Publié le par Hélène

♥ ♥

Paolo et Luisa sont à bord du même bateau qui les emmène sur l'Ile sur laquelle est située la prison de haute sécurité dans laquelle sont emprisonnés leurs proches. Le fils de Paolo a été condamné pour actes terroristes, quand le mari de Luisa, un homme violent, a tué deux hommes. A l'issue de la visite, le mistral empêche le bateau de quitter l'île, obligeant Luisa et Paolo à dormir sur place, logés et surveillés par le gardien Nitti Pierfrancesco. Une étrange complicité se lie alors entre les trois protagonistes en ce lieu alliant violence de l'univers carcéral et beauté de la nature.

"Il repensa aussi à toutes les choses vues aujourd'hui dont il n'aurait su dire le nom. Les drôles d'oiseaux au corps ramassé qui scrutaient l'eau pendant que Nitti pêchait. La grande variété d'arbres qui bordaient le chemin de terre. Les rochers de consistance et de couleur si différentes."

Luisa et Jacob sont deux personnes très seules, elle est seule à élever ses cinq enfants et à s'occuper de sa ferme, et lui a perdu sa femme peu de temps après l'arrestation de son fils.

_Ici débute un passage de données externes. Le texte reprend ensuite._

/-- `m·(a/c) = a/(c/m)` when `m ∣ c`, `c ≠ 0`. [folklore] -/
theorem natCast_mul_div_eq {m : ℕ} {a c : ℤ} (hm : (m : ℤ) ∣ c) (hm0 : m ≠ 0) (hc : c ≠ 0) :
    (m : ℚ) * ((a : ℚ) / (c : ℚ)) = (a : ℚ) / ((c / m : ℤ) : ℚ) := by
  obtain ⟨k, rfl⟩ := hm
  have hm0i : (m : ℤ) ≠ 0 := by exact_mod_cast hm0
  have hm0' : (m : ℚ) ≠ 0 := by exact_mod_cast hm0
  have hk0 : (k : ℚ) ≠ 0 := by
    have : k ≠ 0 := fun h ↦ hc (by rw [h, mul_zero])
    exact_mod_cast this
  rw [Int.mul_ediv_cancel_left _ hm0i]
  push_cast
  field_simp

/-- **Integrality of `(∏ℓ²)·Ψ_l` at symmetric cusps transports from level `N₀` to level `N₀∏ℓ²`.** For any table `φ : ℚ → ℚ` with `φ(a/c) ∈ ℤ`
whenever `c ≠ 0`, `N₀ ∣ c`, `a² ≡ 1 (mod c)`, and any duplicate-free list `l` of places: `(∏_{ℓ∈l} ℓ²)·(eulerDepleteTableList W l φ)(a/c) ∈ ℤ`
whenever `c ≠ 0`, `N₀∏ℓ² ∣ c`, `a² ≡ 1 (mod c)` (three-term step `φ(x) − (a_ℓ/ℓ)φ(ℓx) + 𝟙ℓ⁻¹φ(ℓ²x)` with `ℓx = a/(c/ℓ)`, `ℓ²x = a/(c/ℓ²)`).
[cite: EmertonPollackWeston2006, §3 (3.4)–(3.5)] [cite: GreenbergVatsal2000, §1 (8)] -/
theorem exists_int_prod_sq_mul_depleteTableList_of_symmetric (φ : ℚ → ℚ) (N₀ : ℕ)
    (hφ : ∀ (a c : ℤ), c ≠ 0 → (N₀ : ℤ) ∣ c → a * a ≡ 1 [ZMOD c] → ∃ k : ℤ, φ ((a : ℚ) / c) = k)
    (l : List (HeightOneSpectrum (𝓞 ℚ))) (hl : l.Nodup) :
    ∀ (a c : ℤ), c ≠ 0 → ((N₀ * ∏ ℓ ∈ (l.map Rat.HeightOneSpectrum.natGenerator).toFinset, ℓ ^ 2 : ℕ) : ℤ) ∣ c → a * a ≡ 1 [ZMOD c] →
      ∃ k : ℤ, ((∏ ℓ ∈ (l.map Rat.HeightOneSpectrum.natGenerator).toFinset, ℓ ^ 2 : ℕ) : ℚ) * eulerDepleteTableList W l φ ((a : ℚ) / c) = k := by
  classical
  induction l with
  | nil =>
    intro a c hc hN ha
    rw [List.map_nil, List.toFinset_nil, Finset.prod_empty, mul_one] at hN
    obtain ⟨k, hk⟩ := hφ a c hc hN ha
    refine ⟨k, ?_⟩
    rw [List.map_nil, List.toFinset_nil, Finset.prod_empty, Nat.cast_one, one_mul]
    exact hk
  | cons v l ih =>
    intro a c hc hN ha
    have hvl : v ∉ l := (List.nodup_cons.mp hl).1
    have hl' : l.Nodup := (List.nodup_cons.mp hl).2
    set ℓ : ℕ := Rat.HeightOneSpectrum.natGenerator v with hℓ
    have hℓp : ℓ.Prime := Rat.HeightOneSpectrum.prime_natGenerator v
    have hℓ0 : ℓ ≠ 0 := hℓp.ne_zero
    have hℓ0q : (ℓ : ℚ) ≠ 0 := by exact_mod_cast hℓ0
    set D' : ℕ := ∏ ℓ ∈ (l.map Rat.HeightOneSpectrum.natGenerator).toFinset, ℓ ^ 2 with hD'
    have hnot : ℓ ∉ (l.map Rat.HeightOneSpectrum.natGenerator).toFinset := by
      rw [List.mem_toFinset, List.mem_map]
      rintro ⟨w, hw, hwv⟩
      exact hvl ((Rat.HeightOneSpectrum.primesEquiv.injective (Subtype.ext hwv)) ▸ hw)
    have hDcons : (∏ ℓ ∈ ((v :: l).map Rat.HeightOneSpectrum.natGenerator).toFinset, ℓ ^ 2 : ℕ) = ℓ ^ 2 * D' := by
      rw [List.map_cons, List.toFinset_cons, Finset.prod_insert hnot]
    rw [hDcons] at hN ⊢
    -- divisibilities: `ℓ² ∣ c`, and `N₀ D' ∣ c/ℓ`, `N₀ D' ∣ c/ℓ²`
    have hℓ0i : (ℓ : ℤ) ≠ 0 := by exact_mod_cast hℓ0
    have hℓ20i : ((ℓ ^ 2 : ℕ) : ℤ) ≠ 0 := by exact_mod_cast pow_ne_zero 2 hℓ0
    have hℓ2c : ((ℓ ^ 2 : ℕ) : ℤ) ∣ c := (Int.natCast_dvd_natCast.mpr (Dvd.intro (N₀ * D') (by ring))).trans hN
    have hℓc : (ℓ : ℤ) ∣ c := (show (ℓ : ℤ) ∣ ((ℓ ^ 2 : ℕ) : ℤ) from ⟨ℓ, by push_cast; ring⟩).trans hℓ2c
    have hN0 : ((N₀ * D' : ℕ) : ℤ) ∣ c := (Int.natCast_dvd_natCast.mpr ⟨ℓ ^ 2, by ring⟩).trans hN
    obtain ⟨k, hk⟩ := hN
    have hc1 : c / ℓ ≠ 0 := by
      rw [hk]; push_cast
      rw [show (N₀ : ℤ) * ((ℓ : ℤ) ^ 2 * (D' : ℤ)) * k = (ℓ : ℤ) * ((N₀ : ℤ) * (D' : ℤ) * ((ℓ : ℤ) * k)) by ring,
        Int.mul_ediv_cancel_left _ hℓ0i]
      intro h
      apply hc
      rw [hk]; push_cast
      linear_combination (ℓ : ℤ) * h
    have hc2 : c / (ℓ ^ 2 : ℕ) ≠ 0 := by
      rw [hk]; push_cast
      rw [show (N₀ : ℤ) * ((ℓ : ℤ) ^ 2 * (D' : ℤ)) * k = (ℓ : ℤ) ^ 2 * ((N₀ : ℤ) * (D' : ℤ) * k) by ring,
        Int.mul_ediv_cancel_left _ (pow_ne_zero 2 hℓ0i)]
      intro h
      apply hc
      rw [hk]; push_cast
      linear_combination (ℓ : ℤ) ^ 2 * h
    have hN1 : ((N₀ * D' : ℕ) : ℤ) ∣ c / ℓ := by
      refine ⟨ℓ * k, ?_⟩
      rw [hk]; push_cast
      rw [show (N₀ : ℤ) * ((ℓ : ℤ) ^ 2 * (D' : ℤ)) * k = (ℓ : ℤ) * ((N₀ : ℤ) * (D' : ℤ) * ((ℓ : ℤ) * k)) by ring,
        Int.mul_ediv_cancel_left _ hℓ0i]
    have hN2 : ((N₀ * D' : ℕ) : ℤ) ∣ c / (ℓ ^ 2 : ℕ) := by
      refine ⟨k, ?_⟩
      rw [hk]; push_cast
      rw [show (N₀ : ℤ) * ((ℓ : ℤ) ^ 2 * (D' : ℤ)) * k = (ℓ : ℤ) ^ 2 * ((N₀ : ℤ) * (D' : ℤ) * k) by ring,
        Int.mul_ediv_cancel_left _ (pow_ne_zero 2 hℓ0i)]
    have ha1 : a * a ≡ 1 [ZMOD (c / ℓ)] := ha.of_dvd (Int.ediv_dvd_of_dvd hℓc)
    have ha2 : a * a ≡ 1 [ZMOD (c / (ℓ ^ 2 : ℕ))] := ha.of_dvd (Int.ediv_dvd_of_dvd hℓ2c)
    obtain ⟨k₀, hk₀⟩ := ih hl' a c hc hN0 ha
    obtain ⟨k₁, hk₁⟩ := ih hl' a (c / ℓ) hc1 hN1 ha1
    obtain ⟨k₂, hk₂⟩ := ih hl' a (c / (ℓ ^ 2 : ℕ)) hc2 hN2 ha2
    -- the three-term step
    have hx1 : (ℓ : ℚ) * ((a : ℚ) / c) = (a : ℚ) / ((c / ℓ : ℤ) : ℚ) := natCast_mul_div_eq hℓc hℓ0 hc
    have hx2 : ((ℓ ^ 2 : ℕ) : ℚ) * ((a : ℚ) / c) = (a : ℚ) / ((c / (ℓ ^ 2 : ℕ) : ℤ) : ℚ) :=
      natCast_mul_div_eq hℓ2c (pow_ne_zero 2 hℓ0) hc
    have hℓinv : (ℓ : ℚ) ^ 2 * (ℓ : ℚ)⁻¹ = ℓ := by rw [pow_two, mul_assoc, mul_inv_cancel₀ hℓ0q, mul_one]
    change ∃ k : ℤ, ((ℓ ^ 2 * D' : ℕ) : ℚ) * eulerDepleteTable W v (eulerDepleteTableList W l φ) ((a : ℚ) / c) = k
    rw [eulerDepleteTable_eq_three, ← hℓ, hx1, hx2]
    refine ⟨(ℓ : ℤ) ^ 2 * k₀ - W.LFunction ℓ * ℓ * k₁ + (if ℓ ∣ W.conductorNorm ℤ then 0 else (ℓ : ℤ) * k₂), ?_⟩
    have e₀ : (D' : ℚ) * eulerDepleteTableList W l φ ((a : ℚ) / c) = k₀ := hk₀
    have e₁ : (D' : ℚ) * eulerDepleteTableList W l φ ((a : ℚ) / ((c / ℓ : ℤ) : ℚ)) = k₁ := hk₁
    have e₂ : (D' : ℚ) * eulerDepleteTableList W l φ ((a : ℚ) / ((c / (ℓ ^ 2 : ℕ) : ℤ) : ℚ)) = k₂ := hk₂
    split_ifs with hdvd
    · push_cast at e₀ e₁ e₂ ⊢
      linear_combination (ℓ : ℚ) ^ 2 * e₀ - (W.LFunction ℓ : ℚ) * (ℓ : ℚ) * e₁ -
        (W.LFunction ℓ : ℚ) * ((D' : ℚ) * eulerDepleteTableList W l φ ((a : ℚ) / ((c / ℓ : ℤ) : ℚ))) * hℓinv
    · push_cast at e₀ e₁ e₂ ⊢
      linear_combination (ℓ : ℚ) ^ 2 * e₀ - (W.LFunction ℓ : ℚ) * (ℓ : ℚ) * e₁ + (ℓ : ℚ) * e₂ -
        (W.LFunction ℓ : ℚ) * ((D' : ℚ) * eulerDepleteTableList W l φ ((a : ℚ) / ((c / ℓ : ℤ) : ℚ))) * hℓinv +
        ((D' : ℚ) * eulerDepleteTableList W l φ ((a : ℚ) / ((c / (ℓ : ℤ) ^ 2 : ℤ) : ℚ))) * hℓinv

end Transport

/-! ## §2 The level-`N₁` hypothesis in class currency -/

section Classes

variable {N₀ : ℕ}

/-- The symmetric matrix `(a, (a²−1)/c; c, a) ∈ Γ₀(N₀)` attached to a symmetric cusp `a/c` (`c ≠ 0`, `N₀ ∣ c`, `a² ≡ 1 (mod c)`). [folklore] -/
theorem exists_gamma0_of_symmetric (a c : ℤ) (hN : (N₀ : ℤ) ∣ c) (ha : a * a ≡ 1 [ZMOD c]) :
    ∃ γ : Gamma0 N₀, (γ : SL(2, ℤ)) 0 0 = a ∧ (γ : SL(2, ℤ)) 1 1 = a ∧ (γ : SL(2, ℤ)) 1 0 = c := by
  obtain ⟨b, hb⟩ := (Int.ModEq.dvd ha.symm : c ∣ a * a - 1)
  let γ : SL(2, ℤ) := ⟨!![a, b; c, a], by rw [Matrix.det_fin_two_of]; linear_combination hb⟩
  have hγ0 : γ ∈ Gamma0 N₀ := by
    rw [Gamma0_mem]
    show ((c : ℤ) : ZMod N₀) = 0
    obtain ⟨k, rfl⟩ := hN
    push_cast
    rw [ZMod.natCast_self, zero_mul]
  exact ⟨⟨γ, hγ0⟩, rfl, rfl, rfl⟩

variable {W : WeierstrassCurve ℚ} [W.IsElliptic] [W.IsGloballyMinimal] [NeZero (W.conductorNorm ℤ)]
  {f : CuspForm (Gamma0 (W.conductorNorm ℤ)) 2}

omit [W.IsElliptic] [W.IsGloballyMinimal] in
/-- **Even minus functional on every symmetric class of level `N₁` ⇒ integral minus symbols at every symmetric cusp of level `N₁`.** If
`(2/Ω⁻(f))·im{∞,γ∞}_f` is an even integer for every `γ = (a b; c a) ∈ Γ₀(N_W)` with `c ≠ 0` — e.g. when `X₀(N_W)(ℝ)` is connected, NOT proved here —
then `[a/c]⁻_f ∈ ℤ` whenever `c ≠ 0`, `N_W ∣ c`, `a² ≡ 1 (mod c)` (`im{∞,a/c}_f = Ω⁻_f·[a/c]⁻_f`). [cite: MazurTateTeitelbaum1986Invent, §I.8]
[cite: CremonaAlgorithms1997, §2.1 and §2.5] -/
theorem minusSymbol_integral_of_periodFunctional_even (hf : IsNewformOf W f)
    (heven : ∀ γ : Gamma0 (W.conductorNorm ℤ), (γ : SL(2, ℤ)) 0 0 = (γ : SL(2, ℤ)) 1 1 → (γ : SL(2, ℤ)) 1 0 ≠ 0 →
      ∃ k : ℤ, (2 / minusPeriod f) * (cuspSymbol f γ).im = 2 * k) :
    ∀ (a c : ℤ), c ≠ 0 → (W.conductorNorm ℤ : ℤ) ∣ c → a * a ≡ 1 [ZMOD c] → ∃ k : ℤ, ratMinusSymbol f ((a : ℚ) / c) = k := by
  intro a c hc hN ha
  obtain ⟨γ, h00, h11, h10⟩ := exists_gamma0_of_symmetric a c hN ha
  obtain ⟨k, hk⟩ := heven γ (h00.trans h11.symm) (h10 ▸ hc)
  have hpos : 0 < minusPeriod f := IsNewform0.minusPeriod_pos_holds hf.1 hf.coeffField_eq_bot
  rw [cuspSymbol_eq_modularSymbol_of_ne_zero f γ (h10 ▸ hc), h00, h10] at hk
  have him : (modularSymbol f ((a : ℚ) / c)).im = minusPeriod f * (ratMinusSymbol f ((a : ℚ) / c) : ℝ) := by
    have h := im_modularSymbol_eq_minusPeriod_mul hf ((a : ℚ) / c)
    apply Complex.ofReal_injective
    rw [h]; push_cast; ring
  rw [him] at hk
  have e : 2 / minusPeriod f * (minusPeriod f * (ratMinusSymbol f ((a : ℚ) / c) : ℝ)) =
      2 * (ratMinusSymbol f ((a : ℚ) / c) : ℝ) := by
    field_simp
  rw [e] at hk
  refine ⟨k, ?_⟩
  have : (ratMinusSymbol f ((a : ℚ) / c) : ℝ) = k := by linarith
  exact_mod_cast this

Nitti, quant à lui, s'éloigne de sa femme, il est gagné peu à peu par ce métier qui aliène l'humanité des hommes et a honte de ce qu'il devient. Ensemble, ils effectuent un voyage vers la lumière, vers l'humanité et la joie grâce aussi à la beauté de l'île.

L'île d'Asinara, http://www.gusto-arte.fr/

Par le biais de ces beaux personnages, Francesca Melandri  met en lumière l'impact de la prison vu de l'extérieur, du point de vue de ceux qui sont libres, gardiens carcéraux, ou famille des détenus. Au-delà de cet univers, elle nous parle de ces rencontres subtiles, inattendues et pourtant tellement puissantes que leurs vagues sismiques n'en finissent pas de se faire ressentir dans les âmes...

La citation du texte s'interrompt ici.